▶ **INPUT RECORDS**:
import Summits.QuantumFields.Balaban3D.Proofs.TransportDirectAC
import HarnessLib

/-!
# R3 (cell `ym3-torus`, YM₃ on T³ — a ladder RUNG, NOT d = 4, NOT the Clay problem), UV3-node side of `stub_pinnedStep` (R-19936-S), v3 currency —
# **THE PINNED TRANSPORT STEP IN DIRECT FIBRE FORM**: the dominated-refinement twin of the lane's ✓`TransportDirectAC.transport41_le_sum_ae_direct`
# ((48)–(49) `dV`-a.e. under `AvgAC` with ONE direct fibre hypothesis `T[w·χB·m₀′·e^{F₀}] ≤ m₁·B` per new history), for the v3 (α) package's a.e.
# induction with WINDOWED pinned weights (`PinnedStep.ineq41_pinned_windowed_ae`, rows `Fibre55WinAC`)

Seat `ym3-torus-px8` g11.  THEOREMS ONLY (0 `def`, 0 `sorry`); `--supports stmt-QuantumFields-19936 --as helper`; count-neutral.  The v3 twin of ✓p748253
`UV3PinnedTransportStep` §1 (★★OWNER WORD 58 (e)): same cut — the cover is asked for a SMALL mass `m₀` (the pin `𝟙_A·wtP_k`, or the restriction
`𝟙[h ∈ H]·wtP_k`), the direct fibre row for the DOMINATING mass `m₀′` (the package's `wtP_k`, so `Fibre55WinAC` feeds it verbatim) — only the fibre
hypothesis is the DIRECT composite of the v3 rows instead of v1's factored pair.

WHAT IS PROVED (ns `…Theorems.UV3PinnedTransportStepDirect`):
* ★★ `transport41_le_sum_ae_direct_of_le` — pointwise majorant `ρ ≤ Σ_h m₀(h)e^{F₀(h)}`, `0 ≤ m₀ ≤ m₀′`, cover where `m₀ ≠ 0`, `hdirect` for `m₀′`
  ⟹ `Tρ ≤ Σ_{h′} m₁(h′)·B(h′)` `dV`-a.e.;
* ★ `transport41_le_sum_ae_direct_of_ae_le` — the same from an a.e. majorant (`TransportAC.rnTransport_mono_ae_of_ae_le`; RULING №32 letters).

HONEST SCOPE.  [folklore] measure theory over the lane's transport lemmas; the fibre row is a hypothesis; no bound of [Balaban1985UV3] is proved; S-step ∕
`HistoryTailL` (19936) NOT proved; nothing continuum ∕ OS ∕ mass-gap ∕ Clay.
References: T. Bałaban, CMP **102** (1985) 255–275 [Balaban1985UV3] ((48)–(49) pp. 267–268, (55) p. 269).
-/

set_option autoImplicit false

noncomputable section

namespace Summit.QuantumFields.YangMills.Theorems.UV3PinnedTransportStepDirect

open MeasureTheory
open Literature.MathematicalPhysics.QuantumFieldTheory.Balaban1983to89
open Literature.MathematicalPhysics.QuantumFieldTheory.Balaban1983to89.AveragingRT (rnTransport)
open Summit.QuantumFields.Balaban3D.Carriers
open Summit.QuantumFields.Balaban3D.Proofs.Transport48 (rnTransport_mono_ae rnTransport_sum_ae integrable_weight_mul)
open Summit.QuantumFields.Balaban3D.Proofs.TransportAC (rnTransport_mono_ae_of_ae_le)

variable {P : Params} {j : ℕ} {G : Type*} [GaugeGroup G] [MeasurableSpace G] [HaarData G]
  {avg : GaugeField P j G → GaugeField P (j + 1) G}
  {H₀ H₁ : Type*} [Fintype H₀] [Fintype H₁]

/-- ★★ **(48)–(49) `dV`-a.e. UNDER `AvgAC`, DIRECT FIBRE FORM, FOR A DOMINATED REFINEMENT MASS.**  `ρ` integrable, majorised POINTWISE by
`Σ_h m₀(h)·e^{F₀(h)}` with `0 ≤ m₀ ≤ m₀′` and the `m₀′`-summands integrable; weights `w, χB ∈ [0,1]` measurable; SOME new history of full weight above
`h` wherever the SMALL mass `m₀(h)` is non-zero (`hcover`); and per new history the DIRECT fibre row for `m₀′`:
`T[w(h′)·χB(h′)·m₀′(proj h′)·e^{F₀(proj h′)}] ≤ m₁(h′)·B(h′)` a.e. (`hdirect` — the v3 package's `Fibre55WinAC`, not proved here).  THEN
`Tρ ≤ Σ_{h′} m₁(h′)·B(h′)` `dV`-a.e. (pointwise insertion over the fibres of `proj`, monotonicity∕additivity of `T` a.e., `hdirect`).
[cite: Balaban1985UV3, (48)-(49) pp.267-268 + (55) p.269] -/
theorem transport41_le_sum_ae_direct_of_le (hac : AvgAC avg)
    (proj : H₁ → H₀) (ρ : Density P j G) (hρ : Integrable ρ (fieldMeasure P j G))
    (m₀ m₀' : H₀ → Density P j G) (F₀ : H₀ → GaugeField P j G → ℝ)
    (w χB : H₁ → Density P j G) (m₁ B : H₁ → Density P (j + 1) G)
    (h41 : ∀ U, ρ U ≤ ∑ h, m₀ h U * Real.exp (F₀ h U))
    (hm₀0 : ∀ h U, 0 ≤ m₀ h U) (hle : ∀ h U, m₀ h U ≤ m₀' h U)
    (hint' : ∀ h, Integrable (fun U => m₀' h U * Real.exp (F₀ h U)) (fieldMeasure P j G))
    (hw : ∀ h', Measurable (w h')) (hw0 : ∀ h' U, 0 ≤ w h' U) (hw1 : ∀ h' U, w h' U ≤ 1)
    (hχ : ∀ h', Measurable (χB h')) (hχ0 : ∀ h' U, 0 ≤ χB h' U) (hχ1 : ∀ h' U, χB h' U ≤ 1)
    (hcover : ∀ h U, m₀ h U ≠ 0 → ∃ h', proj h' = h ∧ (1 : ℝ) ≤ w h' U * χB h' U)
    (hdirect : ∀ h', (rnTransport avg (fun U => w h' U * χB h' U * (m₀' (proj h') U * Real.exp (F₀ (proj h') U))))
      ≤ᵐ[fieldMeasure P (j + 1) G] fun V => m₁ h' V * B h' V) :
    rnTransport avg ρ ≤ᵐ[fieldMeasure P (j + 1) G] fun V => ∑ h', m₁ h' V * B h' V := by
  classical
  set g : H₁ → Density P j G := fun h' U => w h' U * χB h' U * (m₀' (proj h') U * Real.exp (F₀ (proj h') U)) with hg
  have hgi : ∀ h', Integrable (g h') (fieldMeasure P j G) := fun h' =>
    integrable_weight_mul (hw h') (hχ h') (hw0 h') (hw1 h') (hχ0 h') (hχ1 h') (hint' (proj h'))
  have hm₀'0 : ∀ h U, 0 ≤ m₀' h U := fun h U => (hm₀0 h U).trans (hle h U)
  have hg0 : ∀ h' U, 0 ≤ g h' U := fun h' U =>
    mul_nonneg (mul_nonneg (hw0 h' U) (hχ0 h' U)) (mul_nonneg (hm₀'0 _ U) (Real.exp_pos _).le)
  -- pointwise insertion: cover where the small mass lives, then dominate
  have hpt : ∀ U, ρ U ≤ ∑ h', g h' U := by
    intro U
    refine (h41 U).trans ?_
    rw [← Finset.sum_fiberwise Finset.univ proj fun h' => g h' U]
    refine Finset.sum_le_sum fun h _ => ?_
    by_cases hm : m₀ h U = 0
    · rw [hm, zero_mul]; exact Finset.sum_nonneg fun h' _ => hg0 h' U
    · obtain ⟨h₁, hh₁, hone⟩ := hcover h U hm
      have hpos : 0 ≤ m₀' h U * Real.exp (F₀ h U) := mul_nonneg (hm₀'0 h U) (Real.exp_pos _).le
      have hmem : h₁ ∈ Finset.univ.filter (fun h' => proj h' = h) := Finset.mem_filter.mpr ⟨Finset.mem_univ _, hh₁⟩
      calc m₀ h U * Real.exp (F₀ h U)
          ≤ m₀' h U * Real.exp (F₀ h U) := mul_le_mul_of_nonneg_right (hle h U) (Real.exp_pos _).le
        _ = 1 * (m₀' h U * Real.exp (F₀ h U)) := (one_mul _).symm
        _ ≤ (w h₁ U * χB h₁ U) * (m₀' h U * Real.exp (F₀ h U)) := mul_le_mul_of_nonneg_right hone hpos
        _ = g h₁ U := by rw [hg]; simp only [hh₁]
        _ ≤ ∑ h' ∈ Finset.univ.filter (fun h' => proj h' = h), g h' U :=
            Finset.single_le_sum (f := fun h' => g h' U) (fun h' _ => hg0 h' U) hmem
  have hA : rnTransport avg ρ ≤ᵐ[fieldMeasure P (j + 1) G] rnTransport avg (fun U => ∑ h', g h' U) :=
    rnTransport_mono_ae hac hpt hρ (integrable_finsetSum _ fun h' _ => hgi h')
  have hBsum : rnTransport avg (fun U => ∑ h', g h' U) =ᵐ[fieldMeasure P (j + 1) G]
      fun V => ∑ h', rnTransport avg (g h') V :=
    rnTransport_sum_ae hac Finset.univ g fun h' _ => hgi h'
  have hE' := ae_all_iff.mpr hdirect
  filter_upwards [hA, hBsum, hE'] with V hA hBsum hE
  calc rnTransport avg ρ V ≤ rnTransport avg (fun U => ∑ h', g h' U) V := hA
    _ = ∑ h', rnTransport avg (g h') V := hBsum
    _ ≤ ∑ h', m₁ h' V * B h' V := Finset.sum_le_sum fun h' _ => hE h'

/-- ★ **THE SAME FROM AN A.E. MAJORISATION** (`ρ ≥ 0` and `ρ ≤ Σ_h m₀(h)e^{F₀(h)}` `dU`-a.e.; `TransportAC.rnTransport_mono_ae_of_ae_le`).
[cite: Balaban1985UV3, (48)-(49) pp.267-268] -/
theorem transport41_le_sum_ae_direct_of_ae_le (hac : AvgAC avg)
    (proj : H₁ → H₀) (ρ : Density P j G) (hρ : Integrable ρ (fieldMeasure P j G)) (hρ0 : ∀ U, 0 ≤ ρ U)
    (m₀ m₀' : H₀ → Density P j G) (F₀ : H₀ → GaugeField P j G → ℝ)
    (w χB : H₁ → Density P j G) (m₁ B : H₁ → Density P (j + 1) G)
    (h41 : ρ ≤ᵐ[fieldMeasure P j G] fun U => ∑ h, m₀ h U * Real.exp (F₀ h U))
    (hint : ∀ h, Integrable (fun U => m₀ h U * Real.exp (F₀ h U)) (fieldMeasure P j G))
    (hm₀0 : ∀ h U, 0 ≤ m₀ h U) (hle : ∀ h U, m₀ h U ≤ m₀' h U)
    (hint' : ∀ h, Integrable (fun U => m₀' h U * Real.exp (F₀ h U)) (fieldMeasure P j G))
    (hw : ∀ h', Measurable (w h')) (hw0 : ∀ h' U, 0 ≤ w h' U) (hw1 : ∀ h' U, w h' U ≤ 1)
    (hχ : ∀ h', Measurable (χB h')) (hχ0 : ∀ h' U, 0 ≤ χB h' U) (hχ1 : ∀ h' U, χB h' U ≤ 1)
    (hcover : ∀ h U, m₀ h U ≠ 0 → ∃ h', proj h' = h ∧ (1 : ℝ) ≤ w h' U * χB h' U)
    (hdirect : ∀ h', (rnTransport avg (fun U => w h' U * χB h' U * (m₀' (proj h') U * Real.exp (F₀ (proj h') U))))
      ≤ᵐ[fieldMeasure P (j + 1) G] fun V => m₁ h' V * B h' V) :
    rnTransport avg ρ ≤ᵐ[fieldMeasure P (j + 1) G] fun V => ∑ h', m₁ h' V * B h' V := by
  set R : Density P j G := fun U => ∑ h, m₀ h U * Real.exp (F₀ h U) with hR
  have hR0 : ∀ U, 0 ≤ R U := fun U => Finset.sum_nonneg fun h _ => mul_nonneg (hm₀0 h U) (Real.exp_pos _).le
  have hRi : Integrable R (fieldMeasure P j G) := integrable_finsetSum _ fun h _ => hint h
  have hA : rnTransport avg ρ ≤ᵐ[fieldMeasure P (j + 1) G] rnTransport avg R :=
    rnTransport_mono_ae_of_ae_le hac hρ0 hR0 h41 hρ hRi
  have hmain := transport41_le_sum_ae_direct_of_le hac proj R hRi m₀ m₀' F₀ w χB m₁ B (fun U => le_rfl) hm₀0 hle hint'
    hw hw0 hw1 hχ hχ0 hχ1 hcover hdirect
  filter_upwards [hA, hmain] with V hA hmain
  exact hA.trans hmain

end Summit.QuantumFields.YangMills.Theorems.UV3PinnedTransportStepDirect

end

▶ **WORK TO COMPLETE**: Copy each line above where the string "hpos" occurs.

▶ **ANSWER BOX**:
      have hpos : 0 ≤ m₀' h U * Real.exp (F₀ h U) := mul_nonneg (hm₀'0 h U) (Real.exp_pos _).le
        _ ≤ (w h₁ U * χB h₁ U) * (m₀' h U * Real.exp (F₀ h U)) := mul_le_mul_of_nonneg_right hone hpos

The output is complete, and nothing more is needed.